BEGIN

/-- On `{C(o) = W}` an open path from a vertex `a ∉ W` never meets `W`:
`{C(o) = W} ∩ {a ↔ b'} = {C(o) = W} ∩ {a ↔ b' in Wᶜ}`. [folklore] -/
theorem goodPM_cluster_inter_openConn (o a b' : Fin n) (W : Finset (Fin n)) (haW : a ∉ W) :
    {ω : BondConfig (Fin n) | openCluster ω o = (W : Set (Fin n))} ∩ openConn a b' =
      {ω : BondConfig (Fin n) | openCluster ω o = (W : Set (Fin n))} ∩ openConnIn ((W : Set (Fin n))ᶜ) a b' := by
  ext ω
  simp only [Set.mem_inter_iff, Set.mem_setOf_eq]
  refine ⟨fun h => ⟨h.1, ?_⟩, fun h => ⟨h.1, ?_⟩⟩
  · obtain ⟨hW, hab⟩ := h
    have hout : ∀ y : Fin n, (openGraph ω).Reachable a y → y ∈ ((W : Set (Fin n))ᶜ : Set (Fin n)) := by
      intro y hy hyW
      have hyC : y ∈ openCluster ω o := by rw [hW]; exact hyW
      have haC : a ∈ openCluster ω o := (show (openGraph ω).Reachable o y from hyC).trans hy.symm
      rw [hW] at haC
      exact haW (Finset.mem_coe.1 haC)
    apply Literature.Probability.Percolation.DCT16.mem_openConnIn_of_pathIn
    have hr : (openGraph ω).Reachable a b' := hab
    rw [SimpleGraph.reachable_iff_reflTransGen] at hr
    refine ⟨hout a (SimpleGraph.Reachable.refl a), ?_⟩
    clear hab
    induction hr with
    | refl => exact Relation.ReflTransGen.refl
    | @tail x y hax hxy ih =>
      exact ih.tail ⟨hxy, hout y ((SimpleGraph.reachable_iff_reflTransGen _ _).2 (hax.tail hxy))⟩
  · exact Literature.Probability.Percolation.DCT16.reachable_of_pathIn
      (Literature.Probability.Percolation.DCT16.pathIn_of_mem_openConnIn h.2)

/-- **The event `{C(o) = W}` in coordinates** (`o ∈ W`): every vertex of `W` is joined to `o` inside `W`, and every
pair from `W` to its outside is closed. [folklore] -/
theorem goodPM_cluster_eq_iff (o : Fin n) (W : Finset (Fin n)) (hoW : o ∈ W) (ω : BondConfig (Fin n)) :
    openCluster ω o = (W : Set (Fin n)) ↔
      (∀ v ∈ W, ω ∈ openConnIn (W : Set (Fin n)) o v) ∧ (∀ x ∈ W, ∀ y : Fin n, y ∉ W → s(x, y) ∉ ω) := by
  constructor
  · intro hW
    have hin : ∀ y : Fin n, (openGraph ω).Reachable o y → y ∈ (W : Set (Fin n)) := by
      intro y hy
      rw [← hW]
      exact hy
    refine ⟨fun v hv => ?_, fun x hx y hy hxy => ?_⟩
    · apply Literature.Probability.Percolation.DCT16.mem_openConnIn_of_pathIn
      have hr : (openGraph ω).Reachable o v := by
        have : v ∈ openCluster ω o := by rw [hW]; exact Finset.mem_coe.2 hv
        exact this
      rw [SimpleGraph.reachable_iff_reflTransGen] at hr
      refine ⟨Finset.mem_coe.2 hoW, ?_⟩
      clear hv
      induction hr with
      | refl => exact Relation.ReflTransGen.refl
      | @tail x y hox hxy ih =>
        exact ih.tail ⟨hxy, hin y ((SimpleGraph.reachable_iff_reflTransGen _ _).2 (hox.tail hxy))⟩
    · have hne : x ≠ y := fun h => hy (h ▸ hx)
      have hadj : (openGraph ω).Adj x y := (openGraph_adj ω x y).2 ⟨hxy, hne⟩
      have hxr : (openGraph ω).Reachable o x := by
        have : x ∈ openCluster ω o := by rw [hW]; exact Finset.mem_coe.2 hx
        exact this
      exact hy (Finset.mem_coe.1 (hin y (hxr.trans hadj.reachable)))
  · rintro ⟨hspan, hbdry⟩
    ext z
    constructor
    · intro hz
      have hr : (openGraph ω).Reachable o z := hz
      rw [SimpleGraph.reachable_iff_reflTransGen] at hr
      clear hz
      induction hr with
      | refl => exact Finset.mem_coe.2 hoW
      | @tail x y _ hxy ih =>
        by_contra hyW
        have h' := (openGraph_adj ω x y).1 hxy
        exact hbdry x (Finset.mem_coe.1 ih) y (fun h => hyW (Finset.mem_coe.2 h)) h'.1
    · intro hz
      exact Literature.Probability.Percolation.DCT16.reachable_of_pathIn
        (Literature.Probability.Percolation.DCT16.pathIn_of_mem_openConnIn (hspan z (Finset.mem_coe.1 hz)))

END

TASK TO COMPLETE |
Each line above that contains the word "tail" should be copied.

WRITTEN RESPONSE |
    | @tail x y hax hxy ih =>
      exact ih.tail ⟨hxy, hout y ((SimpleGraph.reachable_iff_reflTransGen _ _).2 (hax.tail hxy))⟩
      | @tail x y hox hxy ih =>
        exact ih.tail ⟨hxy, hin y ((SimpleGraph.reachable_iff_reflTransGen _ _).2 (hox.tail hxy))⟩
      | @tail x y _ hxy ih =>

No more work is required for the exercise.